Walker isn’t perfect but his new body is a testament to his offseason commitment and response to Richard Pitino’s plea.
The new Minnesota coach recently tweeted stunning before and after images of the junior:
Walker credits extra weightlifting sessions, training and a revamped diet.
“I’m going to be able to contribute a lot more,” he said. “I’m going to be able to play more minutes. I’m going to be able to give a lot more effort out there on the court.”
Shortly after Pitino arrived in early April, he told the center that he had to lose weight to play in his system, which emphasizes full court pressure and quick buckets in transition.
With Trevor Mbakwe and Rodney Williams gone, Pitino knew he needed more size. But he also recognized that his small recruiting window would probably result in a roster with limited interior depth. The Gophers only have two true big men, Elliott Eliason and Walker.
And Walker, Pitino believed, couldn’t thrive in his fast-paced style.
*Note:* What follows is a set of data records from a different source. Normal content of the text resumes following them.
import Mathlib.Analysis.Complex.LocallyUniformLimit
import Mathlib.Analysis.Complex.RealDeriv
import Mathlib.Analysis.Calculus.IteratedDeriv.Lemmas
import Summits.CriticalPhenomena.CardyFormulaZ2.Theorems.CardyUSTContinuationTargetStubWindowGlue

/-!
# Crux `Target` (stmt-CriticalPhenomena-6046, route `CardyUSTContinuation`) — rigidity of the
# conjunction at full strength: sets of uniqueness, and convergence of `t`-derivatives

`Target = SmallFugacityLimit ∧ UniformAnalyticExtension` (X_S ∧ X_A).  The landed window glue
(`CardyUSTContinuationTargetStubWindowGlue`) needs X_S only on SOME window `(a, b) ⊆ (0, 1]`
once X_A holds.  Here Vitali–Porter is run at full strength, with Weierstrass on top:
* `tendsto_iteratedDeriv_thickening_of_frequently_tendsto` — on the convex `ρ`-thickening `S`
  of `[t₁, 1] ⊆ ℂ`, a family `g δ` holomorphic and bounded by one `M` on `S` (small `δ > 0`)
  converging to a holomorphic `G` at real points ACCUMULATING at a real `c`, `↑c ∈ S`
  (`∃ᶠ s in 𝓝[≠] c, g δ s → G s`), converges on `S` with ALL complex derivatives;
* `hasCrossingLimit_of_frequently`, `tendsto_derivWithin_of_frequently` — one conformal
  rectangle: (A) δ-uniform bounded analytic extensions near every `[t₁, 1]`, (C₂) analytic
  continuation of `U · η` near `[0, 1]`, and crossing limits along fugacities accumulating at ONE
  point of `(0, 1]` give the crossing limit AND the limit of `t`-derivatives at EVERY `t ∈ (0,1]`;
* `cardyUST_target_iff_frequently : Target ↔ UniformAnalyticExtension ∧ AccLimit` (X_S along
  any sequence of fugacities accumulating in `(0, 1]`, e.g. `qₙ ↑ 1`), `cardyUST_target_derivWithin`
  (`Target` pins `∂_t u_R(t, δ) → ∂_t U(t, η)`, at `t = 1` a statement about Bernoulli(1/2)
  bond percolation alone: a Monte-Carlo falsifier of `Target` at `q = 1`), and the registered
  stub G′ `…Cruxes.Target.CardyUSTContinuationBirth.stub_accGlue` of skeleton v5.
Ingredients: `Literature.Analysis.Complex.exists_tendstoLocallyUniformlyOn_of_frequently_tendsto`,
`TendstoLocallyUniformlyOn.deriv`, `HasDerivAt.real_of_complex`, landed `continuumFamily_proof`.
-/

namespace Summit.CriticalPhenomena.CardyFormulaZ2.Theorems

open Filter Set Metric Topology Complex
open Literature.Probability.RandomPlanarGeometry Literature.Probability.Percolation
open Summit.CriticalPhenomena.CardyFormulaZ2.Theses.CardyUSTContinuation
Not at that size.
“A lot of people were saying ‘He can’t play in your system at that weight,’” Pitino said. “Well, he can’t play in anyone’s system at that weight. He was just too heavy.”
That’s no longer the case.
Walker has lost nearly 100 pounds throughout his career. And now he’s a more mobile and usable forward for a program that needs size more than anything.
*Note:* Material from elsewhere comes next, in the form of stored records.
import Summits.ABC.StewartYu.PrincipalUnitLatticeKummer
import Summits.ABC.StewartYu.WeightedLatticeCramer
import HarnessLib

/-!
# Reduction of `p`-adic linear forms in logarithms of primes to Kummer-free principal generators

Cell topic `Summits/ABC/StewartYu` (cell abc-stewartyu, HOME `run/shared/lean/pub/abc-stewartyu/`, seat p1); namespace
`Summit.ABC.StewartYu.PrincipalLattice` (theorems only; the main theorem of WP-M — the geometry-of-numbers lemmas it uses are in
`WeightedLatticeBasis.lean` / `WeightedLatticeCramer.lean`).

Main result `exists_principal_generators` (work package **WP-M** of the kernel `p`-adic Baker bound
for logarithms of rational primes; its statement is the cell's skeleton interface `WPM`, verbatim).
For an odd prime `p`, distinct primes `q₁, …, q_m ≠ p` and `e ∈ ℤ^m ∖ {0}` with
`ord_p(∏ qᵢ^{eᵢ} − 1) ≥ 1`, there are `α₁, …, α_m ∈ ℚ` and `e' ∈ ℤ^m ∖ {0}` such that:
`ord_p(αⱼ − 1) ≥ 1`; the `αⱼ` are multiplicatively independent; no non-empty sub-product of the
`αⱼ` is a square in `ℚ`; `∏ qᵢ^{eᵢ} = ∏ αⱼ^{e'ⱼ}`; `∏ h(αⱼ) ≤ m^{2m} p ∏ log qᵢ`;
`|e'ⱼ| ≤ m^{2m} p (∏ log qᵢ) max|eᵢ|`; `log p ≤ 2 h(αⱼ)`. So a `p`-adic lower bound for linear forms
in the `p`-adic logarithms of Kummer-free PRINCIPAL units of `ℚ` (to which the tree's
Cijsouw–Waldschmidt / Waldschmidt 1980 descent applies verbatim over `ℚ_p`) yields one for distinct
primes, the prime `p` being paid once (linearly) through the index of the lattice.

Proof. `αⱼ = α̃(bⱼ)` for a `ℤ`-basis `b` of the signed principal-unit lattice `Λ^±`
(`Summits/ABC/StewartYu/PrincipalUnitLattice*.lean`) chosen by the geometry of numbers:

* `volume_weighted_lt_one` / `_le_one`: the weighted cross-polytope `{∑ wᵢ|xᵢ| < 1}` has volume
  `2^m/(m! ∏ wᵢ)` (Mathlib's `volume_sum_rpow_lt_one`, `p = 1`, and a diagonal change of variables);
* `exists_basis_prod_weighted_le`: a finite-index `L ≤ ℤ^m` (index `d`) has a `ℤ`-basis with
  `∏ⱼ F(bⱼ) ≤ (m!)² d ∏ wᵢ`, `F(x) = ∑ wᵢ|xᵢ|` — Minkowski's second theorem and Mahler's basis theorem,
  both PROVED in the tree for `ℤ^m` (`Dioph.exists_directional_system_prod_mul_volume_le`
  [cite: EvertseGyory2015, Thm 4.3.1 (p. 70)], `Dioph.exists_int_basis_le_of_directional`
  [cite: EvertseGyory2015, Thm 4.3.3 (p. 70)]), transported to `L` by a basis matrix;
* `card_mul_abs_repr_mul_prod_le`: Cramer's rule and Evertse–Győry's Lemma 4.3.6
  (`Dioph.abs_det_le_of_seminorm`, proved in the tree) bound basis coordinates:
  `d |cⱼ| ∏ wᵢ ≤ F(x) ∏_{k≠j} F(b_k)`;
* `factorial_sq_mul_le`: `(m!)² m ≤ 3 (log 2)^m m^{2m}` (so that `(m!)² F(e)/F(bⱼ)` fits the
  interface's `m^{2m} p (∏ log qᵢ) max|eᵢ|`, using `F(bⱼ) ≥ log 2`, `∑ log qᵢ ≤ m ∏ log qᵢ/(log 2)^{m−1}`,
  `p ≥ 3`).

With `wᵢ = log qᵢ`: `h(αⱼ) ≤ F(bⱼ)`, `d ≤ p − 1`, `(m!)² ≤ m^{2m}` give the heights product; the
Kummer condition, independence, congruences and the identity (sign `+1` as `p ≠ 2`) are the basis
lemmas of `Summits/ABC/StewartYu/PrincipalUnitLatticeKummer.lean`. Everything is [folklore] geometry of numbers; the only
printed inputs (Minkowski, Mahler, Lemma 4.3.6) were already proved in the tree.

## References

* [EvertseGyory2015] J.-H. Evertse, K. Győry, *Unit Equations in Diophantine Number Theory*,
  Cambridge Stud. Adv. Math. 146, CUP 2015 — Thm 4.3.1, Thm 4.3.3 (p. 70), Lemma 4.3.6 (p. 72).
-/

noncomputable section

namespace Summit.ABC.StewartYu.PrincipalLattice

open Module Finset Height

/-! ### The reduction theorem (WP-M): principal, Kummer-free generators -/

/-- **Reduction to signed principal-unit generators** (work package WP-M of the kernel `p`-adic
Baker bound; the statement is `AbcStewartYuPlan.WPM` of the cell's skeleton, verbatim). Let `p`
be an odd prime, `q₁, …, q_m` distinct primes `≠ p` and `e ∈ ℤ^m ∖ {0}` with
`ord_p(∏ qᵢ^{eᵢ} − 1) ≥ 1`. Then there are rationals `α₁, …, α_m` and `e' ∈ ℤ^m ∖ {0}` with:
`αⱼ ≡ 1 (mod p)` (`ord_p(αⱼ − 1) ≥ 1`); the `αⱼ` multiplicatively independent; no non-empty
sub-product of the `αⱼ` a square in `ℚ` (the Kummer condition of the Cijsouw–Waldschmidt descent);
`∏ qᵢ^{eᵢ} = ∏ αⱼ^{e'ⱼ}`; `∏ h(αⱼ) ≤ m^{2m} · p · ∏ log qᵢ`;
`|e'ⱼ| ≤ m^{2m} · p · (∏ log qᵢ) · max|eᵢ|`; and `log p ≤ 2 h(αⱼ)`.
Construction: `αⱼ = α̃(bⱼ) = χ(bⱼ) ∏ qᵢ^{bⱼᵢ}` for a `ℤ`-basis `b` of the signed principal-unit
lattice `Λ^± = {z : ∏ qᵢ^{zᵢ} ≡ ±1 (mod p)}` (index `d ≤ p − 1`) with
`∏ⱼ F(bⱼ) ≤ (m!)² d ∏ log qᵢ`, `F(z) = ∑ |zᵢ| log qᵢ ≥ h(α̃(z))` (Minkowski's second theorem +
Mahler's basis theorem, `exists_basis_prod_weighted_le`); `e ∈ Λ^±` and `e'` = its coordinates
(Cramer: `|e'ⱼ| F(bⱼ) ≤ (m!)² F(e)`, `card_mul_abs_repr_mul_prod_le`); the sign of `∏ αⱼ^{e'ⱼ}`
is `+1` as `p ≠ 2` (`prod_signedProd_zpow_repr`); Kummer-freeness is
`not_isSquare_prod_signedProd_basis`; the numerical step is `(m!)² m ≤ 3 (log 2)^m m^{2m}` and
`∑ log qᵢ ≤ m (∏ log qᵢ)/(log 2)^{m−1}`. [folklore] -/
theorem exists_principal_generators :
    ∀ (p : ℕ), p.Prime → p ≠ 2 → ∀ (m : ℕ) (q : Fin m → ℕ),
    (∀ i, (q i).Prime) → Function.Injective q → (∀ i, q i ≠ p) →
    ∀ (e : Fin m → ℤ), e ≠ 0 → 1 ≤ padicValRat p (∏ i, (q i : ℚ) ^ e i - 1) →
    ∃ (α : Fin m → ℚ) (e' : Fin m → ℤ),
      (∀ j, α j ≠ 0 ∧ 1 ≤ padicValRat p (α j - 1)) ∧
      (∀ μ : Fin m → ℤ, ∏ j, α j ^ μ j = 1 → μ = 0) ∧
      (∀ T : Finset (Fin m), T.Nonempty → ¬ IsSquare (∏ j ∈ T, α j)) ∧
      e' ≠ 0 ∧ ∏ i, (q i : ℚ) ^ e i = ∏ j, α j ^ e' j ∧
      (∏ j, logHeight₁ (α j)) ≤ (m : ℝ) ^ (2 * m) * p * ∏ i, Real.log (q i) ∧
      (∀ j, (|e' j| : ℝ) ≤
        (m : ℝ) ^ (2 * m) * p * (∏ i, Real.log (q i)) * (Finset.univ.sup fun i => (e i).natAbs)) ∧
      (∀ j, Real.log p ≤ 2 * logHeight₁ (α j)) := by
  intro p hp hp2 m q hq hinj hqp e he hval
  classical
  haveI := Fact.mk hp
  -- `m = 0` is impossible
  rcases Nat.eq_zero_or_pos m with hm | hm
  · subst hm; exact absurd (funext fun i => Fin.elim0 i) he
  have hq0 : ∀ i, ((q i : ℕ) : ZMod p) ≠ 0 := fun i h =>
    hqp i (((Nat.prime_dvd_prime_iff_eq hp (hq i)).mp ((ZMod.natCast_eq_zero_iff _ _).mp h)).symm)
  -- weights `wᵢ = log qᵢ`
  set w : Fin m → ℝ := fun i => Real.log (q i) with hw
  have hwpos : ∀ i, 0 < w i := fun i => Real.log_pos (by exact_mod_cast (hq i).one_lt)
  have hwge : ∀ i, Real.log 2 ≤ w i := fun i =>
    Real.log_le_log two_pos (by exact_mod_cast (hq i).two_le)
  have hΩ : 0 < ∏ i, w i := Finset.prod_pos fun i _ => hwpos i
  have hL : (0.6931471803 : ℝ) < Real.log 2 := Real.log_two_gt_d9
  have hL0 : 0 < Real.log 2 := by linarith
  -- the lattice `Λ^±` and its index `d ≤ p − 1`
  set L := latPMSub q hq0 with hLdef
  have hidx := index_latPM_le q hq0
  have hcardL : Nat.card ((Fin m → ℤ) ⧸ L) = (latPM q hq0).index := rfl
  haveI : Finite ((Fin m → ℤ) ⧸ L) :=
    Nat.finite_of_card_ne_zero (by rw [hcardL]; exact hidx.2.ne')
  set d : ℕ := Nat.card ((Fin m → ℤ) ⧸ L) with hd
  have hd0 : 0 < d := by rw [hcardL]; exact hidx.2
  have hdp : (d : ℝ) ≤ p := by
    have h1 : d ≤ p - 1 := by rw [hcardL]; exact hidx.1
    have h2 : p - 1 ≤ p := Nat.sub_le p 1
    exact_mod_cast h1.trans h2
  -- the good basis and the generators
  obtain ⟨b, hb⟩ := exists_basis_prod_weighted_le hm L w hwpos
  have heker := expHom_eq_zero_of_one_le_padicValRat q hq hqp hq0 hval
  have heΛ : e ∈ latPM q hq0 := mem_latPM_of_one_le_padicValRat q hq hqp hq0 hval
  set eL : L := ⟨e, heΛ⟩ with heL
  set α : Fin m → ℚ := fun j => signedProd q hq0 (b j : Fin m → ℤ) with hα
  set e' : Fin m → ℤ := fun j => b.equivFun eL j with he'
  have hbne : ∀ j, ((b j : L) : Fin m → ℤ) ≠ 0 := fun j h =>
    b.ne_zero j (Subtype.ext h)
  have hα1 : ∀ j, 1 ≤ padicValRat p (α j - 1) := fun j =>
    one_le_padicValRat_signedProd_sub_one q hq hinj hqp hq0 (b j).2 (hbne j)
  -- the weighted norms `F(b_j) ≥ log 2` and `F(e) ≤ B ∑ wᵢ`
  set Fb : Fin m → ℝ := fun j => ∑ i, w i * |(((b j : L) : Fin m → ℤ) i : ℝ)| with hFb
  have hFb_ge : ∀ j, Real.log 2 ≤ Fb j := by
    intro j
    obtain ⟨i, hi⟩ : ∃ i, ((b j : L) : Fin m → ℤ) i ≠ 0 := by
      by_contra h; push Not at h; exact hbne j (funext h)
    have h1 : (1 : ℝ) ≤ |(((b j : L) : Fin m → ℤ) i : ℝ)| := by
      rw [← Int.cast_abs]; exact_mod_cast Int.one_le_abs hi
    calc Real.log 2 ≤ w i * |(((b j : L) : Fin m → ℤ) i : ℝ)| := by
          nlinarith [hwge i, hwpos i]
      _ ≤ Fb j := Finset.single_le_sum (f := fun i => w i * |(((b j : L) : Fin m → ℤ) i : ℝ)|)
          (fun k _ => mul_nonneg (hwpos k).le (abs_nonneg _)) (Finset.mem_univ i)
  have hFb_pos : ∀ j, 0 < Fb j := fun j => hL0.trans_le (hFb_ge j)
  set Bmax : ℝ := ((Finset.univ.sup fun i => (e i).natAbs : ℕ) : ℝ) with hBmax
  have hBmax0 : 0 ≤ Bmax := Nat.cast_nonneg _
  have heB : ∀ i, |(e i : ℝ)| ≤ Bmax := by
    intro i
    rw [← Int.cast_abs, show ((|e i| : ℤ) : ℝ) = ((e i).natAbs : ℝ) by
      rw [Nat.cast_natAbs], hBmax]
    exact_mod_cast Finset.le_sup (f := fun i => (e i).natAbs) (Finset.mem_univ i)
  have hFe : ∑ i, w i * |(e i : ℝ)| ≤ Bmax * ∑ i, w i := by
    rw [Finset.mul_sum]
    exact Finset.sum_le_sum fun i _ => by
      rw [mul_comm Bmax]; exact mul_le_mul_of_nonneg_left (heB i) (hwpos i).le
  -- `(log 2)^{m-1} ∑ wᵢ ≤ m ∏ wᵢ`
  have hsumw : Real.log 2 ^ (m - 1) * ∑ i, w i ≤ m * ∏ i, w i := by
    rw [Finset.mul_sum]
    have h1 : ∀ i, Real.log 2 ^ (m - 1) * w i ≤ ∏ k, w k := by
      intro i
      rw [← Finset.mul_prod_erase Finset.univ w (Finset.mem_univ i), mul_comm]
      refine mul_le_mul_of_nonneg_left ?_ (hwpos i).le
      have hcard : (Finset.univ.erase i).card = m - 1 := by
        rw [Finset.card_erase_of_mem (Finset.mem_univ i), Finset.card_univ, Fintype.card_fin]
      calc Real.log 2 ^ (m - 1) = ∏ _k ∈ Finset.univ.erase i, Real.log 2 := by
            rw [Finset.prod_const, hcard]
        _ ≤ ∏ k ∈ Finset.univ.erase i, w k :=
            Finset.prod_le_prod (fun k _ => hL0.le) fun k _ => hwge k
    calc ∑ i, Real.log 2 ^ (m - 1) * w i ≤ ∑ _i : Fin m, ∏ k, w k :=
          Finset.sum_le_sum fun i _ => h1 i
      _ = m * ∏ i, w i := by rw [Finset.sum_const, Finset.card_univ, Fintype.card_fin]; ring
  -- numerical constants
  have hfact := factorial_sq_mul_le m
  have hp3 : (3 : ℝ) ≤ p := by
    have := hp.two_le
    have h3 : 3 ≤ p := by omega
    exact_mod_cast h3
  have hmfac : ((m.factorial : ℝ)) ^ 2 ≤ (m : ℝ) ^ (2 * m) := by
    rw [pow_mul', ← Nat.cast_pow]
    have := Nat.factorial_le_pow m
    exact_mod_cast pow_le_pow_left₀ (Nat.cast_nonneg _) (show (m.factorial : ℝ) ≤ (m ^ m : ℕ) by
      exact_mod_cast this) 2
  refine ⟨α, e', fun j => ⟨?_, hα1 j⟩, ?_, ?_, ?_, ?_, ?_, ?_, fun j => ?_⟩
  · -- `αⱼ ≠ 0`
    rw [hα]
    simp only
    unfold signedProd
    refine mul_ne_zero ?_ (prod_zpow_pos q hq _).ne'
    rcases unitSign_eq_or q hq0 ((b j : L) : Fin m → ℤ) with h | h <;> rw [h] <;> norm_num
  · -- multiplicative independence
    exact fun μ hμ => signedProd_basis_independent q hq0 b hq hinj μ hμ
  · -- Kummer condition
    exact fun T hT => not_isSquare_prod_signedProd_basis q hq0 b hq hinj T hT
  · -- `e' ≠ 0`
    intro h0
    apply he
    have h1 : b.equivFun eL = 0 := funext fun j => congrFun h0 j
    have h2 : eL = 0 := (LinearEquiv.map_eq_zero_iff _).mp h1
    exact congrArg Subtype.val h2
  · -- the identity
    exact prod_signedProd_zpow_repr q hq0 b hq hp2 heker heΛ
  · -- heights product
    calc ∏ j, logHeight₁ (α j) ≤ ∏ j, Fb j :=
          Finset.prod_le_prod (fun j _ => Height.zero_le_logHeight₁ _)
            fun j _ => logHeight₁_signedProd_le q hq hq0 _
      _ ≤ (m.factorial : ℝ) ^ 2 * d * ∏ i, w i := hb
      _ ≤ (m : ℝ) ^ (2 * m) * p * ∏ i, w i := by gcongr
  · -- the exponents `e'`
    intro j
    have hcr := card_mul_abs_repr_mul_prod_le hm L b w hwpos eL j
    rw [← hd] at hcr
    have he'j : (b.repr eL j : ℝ) = (e' j : ℝ) := by
      rw [he']; simp only [Module.Basis.equivFun_apply]
    rw [he'j] at hcr
    -- `d |e'ⱼ| Ω Fb j ≤ F(e) ∏ Fb ≤ F(e) (m!)² d Ω`
    have h1 : (d : ℝ) * |(e' j : ℝ)| * (∏ i, w i) * Fb j ≤
        (∑ i, w i * |(e i : ℝ)|) * ((m.factorial : ℝ) ^ 2 * d * ∏ i, w i) := by
      have h2 := mul_le_mul_of_nonneg_right hcr (hFb_pos j).le
      have h3 : (∏ k ∈ Finset.univ.erase j, Fb k) * Fb j = ∏ k, Fb k := by
        rw [mul_comm, Finset.mul_prod_erase _ _ (Finset.mem_univ j)]
      calc (d : ℝ) * |(e' j : ℝ)| * (∏ i, w i) * Fb j
          ≤ (∑ i, w i * |(e i : ℝ)|) * (∏ k ∈ Finset.univ.erase j, Fb k) * Fb j := h2
        _ = (∑ i, w i * |(e i : ℝ)|) * ∏ k, Fb k := by rw [mul_assoc, h3]
        _ ≤ (∑ i, w i * |(e i : ℝ)|) * ((m.factorial : ℝ) ^ 2 * d * ∏ i, w i) :=
            mul_le_mul_of_nonneg_left hb
              (Finset.sum_nonneg fun i _ => mul_nonneg (hwpos i).le (abs_nonneg _))
    -- cancel `d Ω > 0`: `|e'ⱼ| Fb j ≤ (m!)² F(e)`
    have h4 : |(e' j : ℝ)| * Fb j ≤ (m.factorial : ℝ) ^ 2 * ∑ i, w i * |(e i : ℝ)| := by
      have hdΩ : (0 : ℝ) < d * ∏ i, w i := mul_pos (by exact_mod_cast hd0) hΩ
      have : (d * ∏ i, w i) * (|(e' j : ℝ)| * Fb j) ≤
          (d * ∏ i, w i) * ((m.factorial : ℝ) ^ 2 * ∑ i, w i * |(e i : ℝ)|) := by
        calc (d * ∏ i, w i) * (|(e' j : ℝ)| * Fb j)
            = (d : ℝ) * |(e' j : ℝ)| * (∏ i, w i) * Fb j := by ring
          _ ≤ (∑ i, w i * |(e i : ℝ)|) * ((m.factorial : ℝ) ^ 2 * d * ∏ i, w i) := h1
          _ = (d * ∏ i, w i) * ((m.factorial : ℝ) ^ 2 * ∑ i, w i * |(e i : ℝ)|) := by ring
      exact le_of_mul_le_mul_left this hdΩ
    -- `|e'ⱼ| (log 2)^m ≤ (m!)² Bmax (log 2)^{m-1} ∑ w ≤ (m!)² m Bmax Ω ≤ 3 (log 2)^m m^{2m} Bmax Ω`
    have h5 : |(e' j : ℝ)| * Real.log 2 ^ m ≤
        3 * Real.log 2 ^ m * (m : ℝ) ^ (2 * m) * Bmax * ∏ i, w i := by
      have hm1 : Real.log 2 ^ m = Real.log 2 ^ (m - 1) * Real.log 2 :=
        (pow_sub_one_mul hm.ne' _).symm
      calc |(e' j : ℝ)| * Real.log 2 ^ m
          = (|(e' j : ℝ)| * Real.log 2) * Real.log 2 ^ (m - 1) := by rw [hm1]; ring
        _ ≤ (|(e' j : ℝ)| * Fb j) * Real.log 2 ^ (m - 1) :=
            mul_le_mul_of_nonneg_right (mul_le_mul_of_nonneg_left (hFb_ge j) (abs_nonneg _))
              (by positivity)
        _ ≤ ((m.factorial : ℝ) ^ 2 * (Bmax * ∑ i, w i)) * Real.log 2 ^ (m - 1) :=
            mul_le_mul_of_nonneg_right
              (h4.trans (mul_le_mul_of_nonneg_left hFe (by positivity))) (by positivity)
        _ = (m.factorial : ℝ) ^ 2 * Bmax * (Real.log 2 ^ (m - 1) * ∑ i, w i) := by ring
        _ ≤ (m.factorial : ℝ) ^ 2 * Bmax * (m * ∏ i, w i) :=
            mul_le_mul_of_nonneg_left hsumw (by positivity)
        _ = ((m.factorial : ℝ) ^ 2 * m) * Bmax * ∏ i, w i := by ring
        _ ≤ (3 * Real.log 2 ^ m * (m : ℝ) ^ (2 * m)) * Bmax * ∏ i, w i := by gcongr
        _ = 3 * Real.log 2 ^ m * (m : ℝ) ^ (2 * m) * Bmax * ∏ i, w i := by ring
    have h6 : |(e' j : ℝ)| ≤ 3 * (m : ℝ) ^ (2 * m) * Bmax * ∏ i, w i := by
      have hLm : (0 : ℝ) < Real.log 2 ^ m := by positivity
      have : Real.log 2 ^ m * |(e' j : ℝ)| ≤
          Real.log 2 ^ m * (3 * (m : ℝ) ^ (2 * m) * Bmax * ∏ i, w i) := by
        calc Real.log 2 ^ m * |(e' j : ℝ)| = |(e' j : ℝ)| * Real.log 2 ^ m := mul_comm _ _
          _ ≤ _ := h5
          _ = Real.log 2 ^ m * (3 * (m : ℝ) ^ (2 * m) * Bmax * ∏ i, w i) := by ring
      exact le_of_mul_le_mul_left this hLm
    calc |(e' j : ℝ)| ≤ 3 * (m : ℝ) ^ (2 * m) * Bmax * ∏ i, w i := h6
      _ ≤ (p : ℝ) * (m : ℝ) ^ (2 * m) * Bmax * ∏ i, w i := by gcongr
      _ = (m : ℝ) ^ (2 * m) * p * (∏ i, w i) * Bmax := by ring
  · -- the floor
    exact log_le_two_mul_logHeight₁ hp2 (hα1 j)

end Summit.ABC.StewartYu.PrincipalLattice

end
He’s certain he can keep the weight off, too.
“A lot of people fall off and cheat every now and then, but I’ve been pretty good with my dieting and watching my carbs and my calories and just working out,” he said.
But weight has been a perennial challenge for Walker.
An ESPN.com scouting report described him as a “mountain disguised as a man” when he was a 270-pound high school senior in 2010.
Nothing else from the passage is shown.